=== Entries supplied ===
import Summits.QuantumFields.GaugeBoot.FlowSchwingerDyson
import Summits.QuantumFields.GaugeBoot.PeriodicHaarShiftUniqueness
import HarnessLib

/-!
# Schwinger–Dyson states of a product of compact groups: equivalence with the Haar-shift identities, finite-volume uniqueness (gauge-boot, L1 supplement)

HONEST FRAMING (cell `pub-gaugeboot`, page 1 of every file): the venture produces certified bounds
on lattice expectations at stated coupling, gauge group, dimension and torus size; NOT a mass gap,
NOT a continuum limit, NOT a string tension; NOT Yang–Mills-summit-bearing (barriers
`FixedCouplingUltralocality`, `PerturbativeInvisibility`). This module is a structural statement
about configuration spaces `ι → G`; it certifies no number.

## Content

`IsSchwingerDysonState k S β μ` — the DERIVATIVE form of the loop equations as a property of a
measure `μ` on `ι → G` (`ι` = links, `G` = gauge group): for every link `i` and every member `k a`
of a family of continuous one-parameter subgroups of `G`, the local action `S i` is differentiable
along the left shift `U ↦ U[i ↦ k a (t) · U i]` with a continuous derivative `S'`, and
`∫ f' dμ = β ∫ f S' dμ` for every continuous `f` with a continuous derivative `f'` along that shift
— exactly the shape of the tree's Wilson-measure theorem `integral_shiftDeriv_eq_wilson` and of the
cell's `sd_pair`, the source of every loop-equation row.

* `isContinuousFlow_update_mul` — one-link shifts are continuous flows (`FlowSchwingerDyson.lean`);
* ★ `IsSchwingerDysonState.integral_comp_update_mul` / `….haarShift` — a Schwinger–Dyson state
  satisfies the finite HAAR-SHIFT IDENTITIES
  `∫ F(U[i ↦ g U_i]) dμ = ∫ F(U) e^{-β (S_i(U[i ↦ g⁻¹ U_i]) - S_i(U))} dμ` for every `g` on the
  one-parameter subgroups of the family (all of `G` when the family exhausts `G`, `hG` — e.g. every
  element of `SU(N)`, `U(N)`, `SO(N)` is an exponential, tree `UnitaryGroupExpSurjective`);
* `isSchwingerDysonState_of_haarShift`, ★ `isSchwingerDysonState_iff_haarShift` — and conversely:
  THE TWO FORMS OF THE LOOP EQUATIONS ARE EQUIVALENT (any index set `ι` with countably many links,
  any compact metrisable `G`, any real `β`, continuous local actions differentiable along the family);
* `integral_comp_update_mul_pi_tilted` — the Gibbs reweighting `(Haar^{⊗ι}).tilted (-β S)` of a
  finite product satisfies the Haar-shift identities (left invariance of product Haar measure);
* ★★ `eq_pi_tilted_of_sd`, ★★ `eq_pi_tilted_iff_sd` — FINITE VOLUME: a probability measure on a
  finite product `ι → G` is a Schwinger–Dyson state of the continuous action `S` at `β` iff it IS
  `(Haar^{⊗ι}).tilted (-β S)` (via `eq_pi_tilted_of_haarShift`): the derivative-form loop equations,
  for all test functions differentiable along one-link shifts, have exactly one probability
  solution. The sequel `SchwingerDysonDeterminesWilson.lean` specialises to the Wilson action on
  periodic lattices and to `SU(N)` with the exponential one-parameter subgroups.

References: M. Creutz, *Quarks, gluons and lattices* (1983) Ch. 11; S. Chatterjee,
arXiv:1502.07719 §3; V. Kazakov, Z. Zheng, arXiv:2203.11360 §2; H. Shen, R. Zhu, X. Zhu,
arXiv:2204.12737 §1.2 (Schwinger–Dyson equations as stationarity). Folklore.
-/

noncomputable section

open MeasureTheory
open Literature.MathematicalPhysics.QuantumFieldTheory (haarProbability)

namespace Summit.QuantumFields.GaugeBoot

variable {ι : Type*} [DecidableEq ι] {G : Type*} [Group G] [TopologicalSpace G] [MeasurableSpace G]
  {K : Type*}

/-- **Schwinger–Dyson state** (derivative form of the loop equations). The measure `μ` on the
configurations `ι → G` satisfies the one-link SCHWINGER–DYSON (integration-by-parts) IDENTITIES of
the local actions `S i` at coupling `β` along the one-parameter subgroups `k a`, `a : K`: for every
link `i` and every `a`, `S i` has a continuous derivative `S'` along the left shift
`U ↦ U[i ↦ k a (t) · U i]` at `t = 0`, and `∫ f' dμ = β ∫ f · S' dμ` for every continuous `f` with a
continuous derivative `f'` along that shift (the shape of the tree's `integral_shiftDeriv_eq_wilson`).
In finite volume `S i = S` is the full action; on `ℤ^d` `S i` is the action of the plaquettes
containing `i`. [shape] A parametric definition of a proposition — NOT a fact. [folklore] -/
def IsSchwingerDysonState (k : K → ℝ → G) (S : ι → (ι → G) → ℝ) (β : ℝ) (μ : Measure (ι → G)) :
    Prop :=
  ∀ (i : ι) (a : K), ∃ S' : (ι → G) → ℝ, Continuous S' ∧
    (∀ U, HasDerivAt (fun t => S i (Function.update U i (k a t * U i))) (S' U) 0) ∧
    ∀ f f' : (ι → G) → ℝ, Continuous f → Continuous f' →
      (∀ U, HasDerivAt (fun t => f (Function.update U i (k a t * U i))) (f' U) 0) →
      ∫ U, f' U ∂μ = β * ∫ U, f U * S' U ∂μ

/-! ## One-link shifts along a one-parameter subgroup are continuous flows -/

section Flow

variable [ContinuousMul G]

omit [MeasurableSpace G] in
/-- The left shift of the link `i` along a continuous one-parameter subgroup `k` is a continuous
flow on `ι → G` (`FlowSchwingerDyson.IsContinuousFlow`). [folklore] -/
theorem isContinuousFlow_update_mul {k : ℝ → G} (hkc : Continuous k)
    (hk : ∀ s t, k (s + t) = k s * k t) (i : ι) :
    IsContinuousFlow fun (t : ℝ) (U : ι → G) => Function.update U i (k t * U i) where
  flow s t U := by
    rw [Function.update_self, Function.update_idem, ← mul_assoc, ← hk]
  map_zero U := by
    have h0 : k 0 = 1 := by
      have h := hk 0 0
      rw [add_zero] at h
      exact mul_eq_left.1 h.symm
    rw [h0, one_mul, Function.update_eq_self]
  continuous :=
    continuous_snd.update i ((hkc.comp continuous_fst).mul ((continuous_apply i).comp continuous_snd))

omit [TopologicalSpace G] [MeasurableSpace G] [ContinuousMul G] in
/-- Along a one-parameter subgroup the shift at time `-t` is the shift by `(k t)⁻¹`. [folklore] -/
theorem update_oneParam_neg {k : ℝ → G} (hk : ∀ s t, k (s + t) = k s * k t) (i : ι) (t : ℝ)
    (U : ι → G) : Function.update U i (k (-t) * U i) = Function.update U i ((k t)⁻¹ * U i) := by
  have h0 : k 0 = 1 := by
    have h := hk 0 0
    rw [add_zero] at h
    exact mul_eq_left.1 h.symm
  have h := hk (-t) t
  rw [neg_add_cancel, h0] at h
  rw [eq_inv_of_mul_eq_one_left h.symm]

omit [TopologicalSpace G] [MeasurableSpace G] [ContinuousMul G] in
/-- One-link left shifts are left multiplications in the product group:
`U[i ↦ g U_i] = (1[i ↦ g]) · U`. [folklore] -/
theorem update_mul_eq_mulSingle_mul (i : ι) (g : G) (U : ι → G) :
    Function.update U i (g * U i) = Function.update (1 : ι → G) i g * U := by
  funext j
  by_cases hj : j = i
  · subst hj
    simp
  · simp [hj]

end Flow

/-! ## Schwinger–Dyson identities versus Haar-shift identities -/

section Equivalence

variable [IsTopologicalGroup G] [CompactSpace G] [BorelSpace G] [SecondCountableTopology G]
  [Countable ι] {k : K → ℝ → G} {S : ι → (ι → G) → ℝ} {β : ℝ}

/-- ★ **A Schwinger–Dyson state satisfies the Haar-shift identity along every subgroup of the
family**: `∫ F(U[i ↦ k_a(t) U_i]) dμ = ∫ F(U) e^{-β (S_i(U[i ↦ k_a(t)⁻¹ U_i]) - S_i(U))} dμ` for every
continuous `F` (averaging trick of `FlowSchwingerDyson.lean`; no differentiability of `F`).
[folklore] -/
theorem IsSchwingerDysonState.integral_comp_update_mul (hkc : ∀ a, Continuous (k a))
    (hk : ∀ a s t, k a (s + t) = k a s * k a t) (hS : ∀ i, Continuous (S i))
    {μ : Measure (ι → G)} [IsFiniteMeasure μ] (hμ : IsSchwingerDysonState k S β μ) (i : ι) (a : K)
    (t : ℝ) (F : (ι → G) → ℝ) (hF : Continuous F) :
    ∫ U, F (Function.update U i (k a t * U i)) ∂μ =
      ∫ U, F U * Real.exp (-(β * (S i (Function.update U i ((k a t)⁻¹ * U i)) - S i U))) ∂μ := by
  obtain ⟨S', hS'c, hS', hsd⟩ := hμ i a
  have h := (isContinuousFlow_update_mul (hkc a) (hk a) i).integral_comp_flow_eq_integral_mul_exp_of_sd
    μ (hS i) hS'c hS' β (P := fun _ => True) (fun f f' _ hf hf' hd => hsd f f' hf hf' hd) hF t trivial
  simpa only [update_oneParam_neg (hk a)] using h

/-- ★ **A Schwinger–Dyson state is a Haar-shift state** when the family of one-parameter subgroups
exhausts `G` (`hG`: every `g` is some `k_a(t)` — true for the exponentials of `SU(N)`, `U(N)`,
`SO(N)`, `Sp(N)`): `∫ F(U[i ↦ g U_i]) dμ = ∫ F(U) e^{-β (S_i(U[i ↦ g⁻¹ U_i]) - S_i(U))} dμ` for every
link `i`, every `g ∈ G` and every continuous `F`. [folklore] -/
theorem IsSchwingerDysonState.haarShift (hkc : ∀ a, Continuous (k a))
    (hk : ∀ a s t, k a (s + t) = k a s * k a t) (hG : ∀ g : G, ∃ a t, k a t = g)
    (hS : ∀ i, Continuous (S i)) {μ : Measure (ι → G)} [IsFiniteMeasure μ]
    (hμ : IsSchwingerDysonState k S β μ) (i : ι) (g : G) (F : (ι → G) → ℝ) (hF : Continuous F) :
    ∫ U, F (Function.update U i (g * U i)) ∂μ =
      ∫ U, F U * Real.exp (-(β * (S i (Function.update U i (g⁻¹ * U i)) - S i U))) ∂μ := by
  obtain ⟨a, t, rfl⟩ := hG g
  exact hμ.integral_comp_update_mul hkc hk hS i a t F hF

/-- **A Haar-shift state is a Schwinger–Dyson state** along every family of continuous
one-parameter subgroups along which the local actions are differentiable with continuous
derivative (`hSd`): differentiate the shift identity at `t = 0` under the integral sign.
[folklore] -/
theorem isSchwingerDysonState_of_haarShift (hkc : ∀ a, Continuous (k a))
    (hk : ∀ a s t, k a (s + t) = k a s * k a t) (hS : ∀ i, Continuous (S i))
    (hSd : ∀ (i : ι) (a : K), ∃ S' : (ι → G) → ℝ, Continuous S' ∧
      ∀ U, HasDerivAt (fun t => S i (Function.update U i (k a t * U i))) (S' U) 0)
    {μ : Measure (ι → G)} [IsFiniteMeasure μ]
    (h : ∀ (i : ι) (g : G) (F : (ι → G) → ℝ), Continuous F →
      ∫ U, F (Function.update U i (g * U i)) ∂μ =
        ∫ U, F U * Real.exp (-(β * (S i (Function.update U i (g⁻¹ * U i)) - S i U))) ∂μ) :
    IsSchwingerDysonState k S β μ := by
  intro i a
  obtain ⟨S', hS'c, hS'⟩ := hSd i a
  refine ⟨S', hS'c, hS', fun f f' hf hf' hd => ?_⟩
  refine (isContinuousFlow_update_mul (hkc a) (hk a) i).sd_of_forall_integral_comp_flow_eq_integral_mul_exp
    μ (hS i) hS'c hS' β (fun F hF τ => ?_) hf hf' hd
  simpa only [update_oneParam_neg (hk a)] using h i (k a τ) F hF

/-- ★ **The derivative form and the measure form of the loop equations are EQUIVALENT**: for a
finite measure on `ι → G` (countably many links, `G` compact metrisable), continuous local actions
differentiable along a family of continuous one-parameter subgroups exhausting `G`, and any real
`β`: `μ` is a Schwinger–Dyson state iff it satisfies the one-link Haar-shift identities for every
link, every `g ∈ G` and every continuous observable. [folklore] -/
theorem isSchwingerDysonState_iff_haarShift (hkc : ∀ a, Continuous (k a))
    (hk : ∀ a s t, k a (s + t) = k a s * k a t) (hG : ∀ g : G, ∃ a t, k a t = g)
    (hS : ∀ i, Continuous (S i))
    (hSd : ∀ (i : ι) (a : K), ∃ S' : (ι → G) → ℝ, Continuous S' ∧
      ∀ U, HasDerivAt (fun t => S i (Function.update U i (k a t * U i))) (S' U) 0)
    (μ : Measure (ι → G)) [IsFiniteMeasure μ] :
    IsSchwingerDysonState k S β μ ↔
      ∀ (i : ι) (g : G) (F : (ι → G) → ℝ), Continuous F →
        ∫ U, F (Function.update U i (g * U i)) ∂μ =
          ∫ U, F U * Real.exp (-(β * (S i (Function.update U i (g⁻¹ * U i)) - S i U))) ∂μ :=
  ⟨fun hμ i g F hF => hμ.haarShift hkc hk hG hS i g F hF,
    isSchwingerDysonState_of_haarShift hkc hk hS hSd⟩

end Equivalence

/-! ## Finite volume: the Schwinger–Dyson equations determine the Gibbs reweighting of product Haar measure -/

section Finite

variable [IsTopologicalGroup G] [CompactSpace G] [BorelSpace G] [T2Space G]
  [SecondCountableTopology G] [Fintype ι]

omit [T2Space G] [SecondCountableTopology G] in
/-- **The Gibbs reweighting `(Haar^{⊗ι}).tilted (-β S)` of a finite product satisfies the one-link
Haar-shift identities** (left invariance of product Haar measure under `U ↦ (1[i ↦ g]) U`), for
every real `β`, every action `S` and every observable `f` (no continuity needed: a non-integrable
weight makes both sides vanish). [folklore] -/
theorem integral_comp_update_mul_pi_tilted (S : (ι → G) → ℝ) (β : ℝ) (i : ι) (g : G)
    (f : (ι → G) → ℝ) :
    ∫ U, f (Function.update U i (g * U i))
        ∂((Measure.pi fun _ : ι => haarProbability G).tilted fun U => -β * S U) =
      ∫ U, f U * Real.exp (-(β * (S (Function.update U i (g⁻¹ * U i)) - S U)))
        ∂((Measure.pi fun _ : ι => haarProbability G).tilted fun U => -β * S U) := by
  rw [integral_tilted, integral_tilted]
  set π : Measure (ι → G) := Measure.pi fun _ : ι => haarProbability G with hπ
  set Z : ℝ := ∫ U, Real.exp (-β * S U) ∂π with hZ
  -- the left side as a left translate of `V ↦ e^{-β S(V[i ↦ g⁻¹ V_i])}/Z • f V`
  have hL : ∀ U : ι → G, (Real.exp (-β * S U) / Z) • f (Function.update U i (g * U i)) =
      (fun V : ι → G => (Real.exp (-β * S (Function.update V i (g⁻¹ * V i))) / Z) • f V)
        (Function.update (1 : ι → G) i g * U) := fun U => by
    simp only [← update_mul_eq_mulSingle_mul]
    rw [Function.update_self, inv_mul_cancel_left, Function.update_idem, Function.update_eq_self]
  simp_rw [hL]
  rw [integral_mul_left_eq_self (fun V : ι → G =>
    (Real.exp (-β * S (Function.update V i (g⁻¹ * V i))) / Z) • f V) (Function.update (1 : ι → G) i g)]
  refine integral_congr_ae (ae_of_all _ fun V => ?_)
  simp only [smul_eq_mul]
  have e : Real.exp (-β * S V) * Real.exp (-(β * (S (Function.update V i (g⁻¹ * V i)) - S V))) =
      Real.exp (-β * S (Function.update V i (g⁻¹ * V i))) := by
    rw [← Real.exp_add]
    congr 1
    ring
  rw [show Real.exp (-β * S V) / Z * (f V * Real.exp (-(β * (S (Function.update V i (g⁻¹ * V i)) -
      S V)))) = Real.exp (-β * S V) * Real.exp (-(β * (S (Function.update V i (g⁻¹ * V i)) - S V))) /
      Z * f V by ring, e]

variable [Nonempty G] {k : K → ℝ → G}

/-- ★★ **Finite volume: a Schwinger–Dyson probability state IS the Gibbs reweighting of product
Haar measure.** On the finite product `ι → G` (`G` compact metrisable), with a family of continuous
one-parameter subgroups exhausting `G` and a continuous action `S`: if the probability measure `μ`
satisfies the Schwinger–Dyson identities `∫ f' dμ = β ∫ f S' dμ` along every one-link shift of the
family, then `μ = (Haar^{⊗ι}).tilted (-β S) = e^{-β S} dU / Z` (Haar-shift identities by the averaging
trick, then `eq_pi_tilted_of_haarShift`). [folklore] -/
theorem eq_pi_tilted_of_sd (hkc : ∀ a, Continuous (k a)) (hk : ∀ a s t, k a (s + t) = k a s * k a t)
    (hG : ∀ g : G, ∃ a t, k a t = g) {S : (ι → G) → ℝ} (hS : Continuous S) {β : ℝ}
    {μ : Measure (ι → G)} [IsProbabilityMeasure μ]
    (hμ : IsSchwingerDysonState k (fun _ => S) β μ) :
    μ = (Measure.pi fun _ : ι => haarProbability G).tilted fun U => -β * S U := by
  refine eq_pi_tilted_of_haarShift (ψ := fun U => -β * S U) (continuous_const.mul hS)
    fun i g f hf => ?_
  rw [hμ.haarShift hkc hk hG (fun _ => hS) i g f hf]
  refine integral_congr_ae (ae_of_all _ fun U => ?_)
  simp only [show ∀ a b : ℝ, -(β * (a - b)) = -β * a - -β * b from fun a b => by ring]

/-- ★★ **Finite volume: the Schwinger–Dyson equations have exactly one probability solution.**
With a family of continuous one-parameter subgroups exhausting `G` along which the continuous action
`S` is differentiable with continuous derivative: a probability measure on the finite product
`ι → G` is a Schwinger–Dyson state of `S` at `β` iff it is `(Haar^{⊗ι}).tilted (-β S)`. [folklore] -/
theorem eq_pi_tilted_iff_sd (hkc : ∀ a, Continuous (k a)) (hk : ∀ a s t, k a (s + t) = k a s * k a t)
    (hG : ∀ g : G, ∃ a t, k a t = g) {S : (ι → G) → ℝ} (hS : Continuous S)
    (hSd : ∀ (i : ι) (a : K), ∃ S' : (ι → G) → ℝ, Continuous S' ∧
      ∀ U, HasDerivAt (fun t => S (Function.update U i (k a t * U i))) (S' U) 0)
    (β : ℝ) (μ : Measure (ι → G)) [IsProbabilityMeasure μ] :
    μ = (Measure.pi fun _ : ι => haarProbability G).tilted (fun U => -β * S U) ↔
      IsSchwingerDysonState k (fun _ => S) β μ := by
  refine ⟨fun hμ => ?_, eq_pi_tilted_of_sd hkc hk hG hS⟩
  rw [hμ]
  exact isSchwingerDysonState_of_haarShift hkc hk (fun _ => hS) hSd fun i g F _ =>
    integral_comp_update_mul_pi_tilted S β i g F

end Finite

end Summit.QuantumFields.GaugeBoot

end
===
§ What needs to be done
Wherever the word "links" appears in the data, return the whole line.

§ Exercise output
measure `μ` on `ι → G` (`ι` = links, `G` = gauge group): for every link `i` and every member `k a`
  THE TWO FORMS OF THE LOOP EQUATIONS ARE EQUIVALENT (any index set `ι` with countably many links,
finite measure on `ι → G` (countably many links, `G` compact metrisable), continuous local actions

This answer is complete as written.